As we interviewed people in the region about water, weather, and conflict, the issue of climate change loomed over our discussions. The choices people make today are heavily influenced by their expectations for tomorrow. The question of whether to keep the family together in the village or send the children into town hinges on future prospects: will there be sufficient vegetation in the coming years to raise enough livestock to require shepherds–and to feed the family?

Actors such as government bodies, development agencies, and nongovernmental organizations are working to alleviate some of the problems surrounding water in Somali region. Yet they face the same fundamental challenge of making choices today in the shadow of tomorrow. Newly built infrastructure, for example, affects and is affected by conditions today, next year, and 30 years from now. Future expectations are intrinsic to fixed investments with such a long life cycle.

Traditionally, individuals and organizations could look to the historical track record for guidance about conditions in the years and decades to come: average precipitation; onset dates and lengths of rainy seasons; frequency of drought or flooding. But as the Gilo Rangeland Council averred, disruption has displaced continuity in the expectations of locals. And when the past is no longer seen as a reliable predictor of the future, quality long-term decision-making is sorely handicapped.

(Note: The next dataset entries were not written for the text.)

import Summits.ResolutionOfSingularities.ResolutionOfSingularities.Theorems.EquisingularLiftEquisingularLiftNatTowerCechRootCentre
import Summits.ResolutionOfSingularities.ResolutionOfSingularities.Theorems.EquisingularLiftEquisingularLiftNatDirectionSections
import Summits.ResolutionOfSingularities.ResolutionOfSingularities.Theorems.EquisingularLiftEquisingularLiftNatDirectionLiftGlue
import Summits.ResolutionOfSingularities.ResolutionOfSingularities.Theorems.EquisingularLiftEquisingularLiftNatProportionalCocycle
import Summits.ResolutionOfSingularities.ResolutionOfSingularities.Theorems.EquisingularLiftEquisingularLiftNatP1VBPackage
import Summits.ResolutionOfSingularities.ResolutionOfSingularities.Theorems.EquisingularLiftEquisingularLiftNatDirectionOfChartColumns
import Summits.ResolutionOfSingularities.ResolutionOfSingularities.Theorems.EquisingularLiftEquisingularLiftNatCentreRegularImmersion
import Summits.ResolutionOfSingularities.ResolutionOfSingularities.Theorems.EquisingularLiftEquisingularLiftNatCentreCodimOfFrames
import Summits.ResolutionOfSingularities.ResolutionOfSingularities.Theorems.EquisingularLiftEquisingularLiftNatRationalCarrierLift
import Literature.AlgebraicGeometry.Motives.ProjBaseChangeAny
import Summits.ResolutionOfSingularities.ResolutionOfSingularities.Theorems.EquisingularLiftEquisingularLiftNatDirLiftRingCores
import HarnessLib

/-!
# [OURS · L1 W4.5(b) · S6 (L) brick C3⁺ (C3-iii)] Two lifted direction columns agree modulo `I²` at the stalks

Cell res-hironaka, LADDER-RESOLUTION rung L, slot W4.5(b), crux chain w45b: EL♮(3) = stmt-ResolutionOfSingularities-20148; the door at n = 3
(coneTower / ratNoseTower / ratDirZero) hinges on the direction-lift socket (L) `hL` (res-L1-w45b-stub-4 g9 `Tower.hLift_of_bricks`, skeleton
`L/res-L1-w45b-stub-4/DirLiftSkeleton-v2.lean` db5114efb4ea3c7d); THIS FILE = brick **(C3-iii)** `dirLift_chartColumn_compat`, signature VERBATIM from
the skeleton l.77–107 (binder `hfr` unused here, spelled `_hfr`; type unchanged). res-L1-w45b-lead-2 g3 (TAKING 23:21:50Z; res-D-pv-035 declined the
Modules half honestly and supplied the ring-core idea; ring cores of res-D-pv-036 p584571 used). `--supports stmt-ResolutionOfSingularities-20148 --as helper`.
NOT a statement of any manuscript; OURS; AI-written, weaker than expert review. No `sorry`; standard axioms; DEF-FREE.

THEOREM. Two point-packages `(V, x, s, eV, A, W, κ)`, `(V', x', s', eV', A', W', κ')` of the direction lift — conormal chart frames `eV`, `eV'`
reading to generators `x`, `x'` of `I` on affine `V`, `V'`; coordinates `A`, `A'` of the image under `σ : K → e⁻¹*𝒞` of the local generator
`b^κ`, `b^κ'` of the line bundle `K` in the pulled-back frames — give the same direction germ at every `p ∈ V ∩ V'`:
`(Σ A_j x_j) + I_p² = (Σ A'_j x'_j) + I_p²`.

PROOF. Off `Supp I` both sides are `⊤`. At `p ∈ Supp I`: on an affine `V″ ∋ p` below `V ∩ V'` write `x'_j = Σ_l N_jl x_l`
(res-D-pv-051 `exists_changeOfGenerators`), so the pulled-back conormal frames satisfy `b'_j = Σ_l N̄_jl b_l` over `Ω = e⁻¹ι⁻¹V″`
(`map_unitSection_eq_sum` twice, as in 051's `map_basisSection_eq_sum_of_changeOfGenerators`); the two generators of `K` differ on `Ω` by the
unit transition `t` (`b^κ'| = t b^κ|`, `t t' = 1`); applying `σ` (naturality, linearity) and reading coordinates in the frame `(b_l)`
(`coord_sum_smul_basisSection`) gives `t Ā_l = Σ_j Ā'_j N̄_jl` on `Ω`; lifting `t, t'` to `T, T' ∈ Γ(V″)` through the surjection
`(e⁻¹ ≫ ι)♯ : Γ(V″) ↠ Γ(Ω)` (Mathlib `subschemeι_app_surjective`; kernel `I(V″)` by `ker_subschemeι_app`) gives
`Σ_j A'_j N_jl − T A_l ∈ I(V″)` and `T T' − 1 ∈ I(V″)`; at the stalk, `germ T` is a unit (`I_p ≤ 𝔪_p`, res-D-pv-036 `isUnit_of_mul_sub_one_mem`)
and `span_sum_mul_sup_sq_eq` (res-D-pv-036 p584571) closes.
-/

set_option linter.dupNamespace false
set_option linter.overlappingInstances false

noncomputable section

-- `TopCat.Presheaf`/`Scheme.Modules` are not reducible (as in Mathlib's `AlgebraicGeometry/Modules`).
set_option backward.isDefEq.respectTransparency false

open CategoryTheory CategoryTheory.Limits AlgebraicGeometry TopologicalSpace Topology IsLocalRing Opposite
open Literature.AlgebraicGeometry.Resolution
open Literature.AlgebraicGeometry.Morphisms (ProjCech.PP ProjCech.toSpec)
open Literature.AlgebraicGeometry.Modules Literature.AlgebraicGeometry.Motives
open Literature.AlgebraicGeometry.Deformation Literature.AlgebraicGeometry.HodgeTheory
open AlgebraicGeometry.Scheme.IdealSheafData
open Summit.ResolutionOfSingularities.ResolutionOfSingularities.Theses.EquisingularLift.Split
open Summit.ResolutionOfSingularities.ResolutionOfSingularities.Cruxes.EquisingularLift.StrataSplit


namespace Summit.ResolutionOfSingularities.ResolutionOfSingularities.Cruxes.EquisingularLiftNat.Sections

open Summit.ResolutionOfSingularities.ResolutionOfSingularities.Cruxes.EquisingularLiftNat.P1VB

Climate change projections could fill this gap, by providing a sound, scientific foundation of credible expectations and coherent possible scenarios. Unfortunately, the high-quality, fine-grained climate data that would be of the most use for decision-making is precisely the type of information that is unavailable in Somali region, despite a clear appetite for it at all levels of government. (Indeed, it’s not common for municipalities in more industrialized nations to use this sort of actionable climate data, either.) Climate research and forecasting has advanced dramatically in recent decades, but a large gap remains between what scientists know and what information decision makers have on hand. In Somali region at least, government officials reported having no long-term projections whatsoever. But the value is clear: Locally specific forecasts for temperature, rainfall, or other physical factors could mean the difference between building the right dam or the wrong one—or deciding to build no dam at all.

There are ways that our model could incorporate such climate forecasts. Although projecting future conditions falls well outside the scope of our work, estimating conflict risk under certain scenarios is entirely within the capabilities of the model. Scenario-based estimation of conflict risk is a straightforward matter of inputting hypothetical indicator values into the model. If those hypothetical values for precipitation or evapotranspiration or soil moisture are derived from rigorous climate change projections, our model can produce credible, if speculative, forecasts of the risk of conflict under those conditions.